Temos passado por um processo largo de crise. Uma crise de identidade que se impõe a nós cotidianamente. Ela nos questiona o tempo todo, quer saber quem somos, para onde iremos e por que estamos onde estamos. Ela quer respostas ansiosas e apressadas. A crise não sabe esperar, está sempre com fome do agora, do hoje, deste exato minuto. Se apressado come cru, a crise morre de fome. Não há paciência no caos. Se reparar bem, os nossos processos de tranquilidade e calmaria só surgem depois de encontrada [a resposta], que não pode ser confundida com [a saída]. Questionar dói, dá trabalho, cria conflito e, além de tudo, não traz garantia de resposta, por esse motivo a saída não se confunde com a resposta. A saída põe fim; a resposta, novo caminho.

Chegou-se o momento de viver o não lugar. Vivo como se não existisse referência ou forma no Ser.

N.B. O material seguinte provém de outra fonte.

import Literature.Barriers.CriticalPhenomena.PlaquetteWalkHoleRootSevenAboveFrameTwo
import Literature.Barriers.CriticalPhenomena.PlaquetteWalkHoleRootRowOnly
import Literature.Barriers.CriticalPhenomena.PlaquetteWalkHoleRootRowLawWitness
import HarnessLib

/-!
# Barrier catalogue (SAWScalingLimit): the cost-`7` vertical-end parents of the level-`5` class-`B2b` members never return to a rhombus WEST of the root
column, off the hole row («NO LEVEL-5 B2b PARENT WEST OF THE ROOT COLUMN, OFF THE HOLE ROW»)

`Z → ∞` limit model of the printed Yang–Baxter weights [GlazmanManolescu2019, §1, eq. (1)]; the «RECTANGLE COEFFICIENT» line of the venture lane «pcv-sawmu»
(b-engine-1 g28). The level-`5` class-`B2b` members of a `W`-rooted hole are the extensions `ext₃ ω` of the wound class-`B2a` walks `ω` with a turning first arc
in `r` and EITHER limit cost `5` and a slanted end OR limit cost `7` and a vertical end (`ΩG.cost_ext₃_eq_five_iff`). `PlaquetteWalkHoleRootWestColumn` places
the first kind in the root column or east of it; this file does the same for the second kind when `r` lies off the hole row:

* ★★★★ `ΩG.rootCol_le_of_cost_seven_vert_above`: a wound class-`B2a` walk of limit cost `7` from the hole root `w.side W` (hole absent) ending on a VERTICAL
  side of a rhombus `r` STRICTLY ABOVE the root row, with a turning first arc in `r`, has `w.1 ≤ r.1`. THE WALL ARGUMENT: `r` lies in the top row
  (`top_row_of_cost_seven_vert_above`) and uses `S`; the six isolated turns are `r`, the end of its horizontal chain, a third top-row turn next to the last
  plaquette, two bottom-row turns and the root-row turn `τ = (τ1, w.2)`, `τ1 ≥ w.1`, at the east end of the first turn's chain — so NO plaquette strictly
  between the extreme rows and west of the root column uses `W`, and the south chain of `r` is a straight, singly visited column down to a bottom-row turn:
  with `r.1 < w.1` the column `r.1` is a WALL visited within `Mc` steps of the first hit. The excursion starts on one side of the wall and must end at the
  last plaquette `(r.1 ± 1, r.2)`: either it would have to cross the wall (a column between two columns of consecutive arcs is visited — discrete
  intermediate values), or the prefix from `w` (east of the wall) would, or the excursion stays west of the wall and never meets the eastern ray behind the
  root mid-edge (`rayCountAt (holeFaceW w) E = 0`, #838 parity law) — against woundness.
* ★★★★ `ΩG.rootCol_le_of_cost_seven_vert_below` (row reflection) and `ΩG.rootCol_le_of_cost_seven_vert_off_row` (`r.2 ≠ w.2`).

Census support: kit j276221 / j298353 (3 455 rooted domains): minimal wound cost `7` at every cell west of the root column off the hole row, so no
cost-`5` extension lives there. [GlazmanManolescu2019 §1 Fig. 1, eq. (1), Lemma 2.1, Remark 2.2; Glazman2015WeightedSAW Lemma 3.1 (proof, pp. 6–7);
CourantRobbins1958 Ch. V App. §2]
-/

noncomputable section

Por isso, pareço me deslocar para o desconhecido. Lá, onde o coração procura o mais próximo que dele possa estar, mas parece perder-se no encontro. Lá, onde a janela aberta não aceita os ventos frios que assopram para o lado de dentro.

Daqui para frente, sinto que não há nada em que possa me abrigar. Abrigo é forma, Ser é não forma. Se não sei a que forma pertenço, não me conheço. De fato, já não sou capaz de me conhecer, nem mesmo quero, como antes queria. Quando penso que me conheço, conheço a forma que me tornei, e nessa forma já não me reconheço. Pareço ser o que resta do que uma vez achei que fosse, mas sobre isso já não tenho certeza. Por não ser forma, não sou definido e, portanto, não sou. Apenas sinto e, por sentir, pressinto já não ser o mesmo.

Abril, 2017.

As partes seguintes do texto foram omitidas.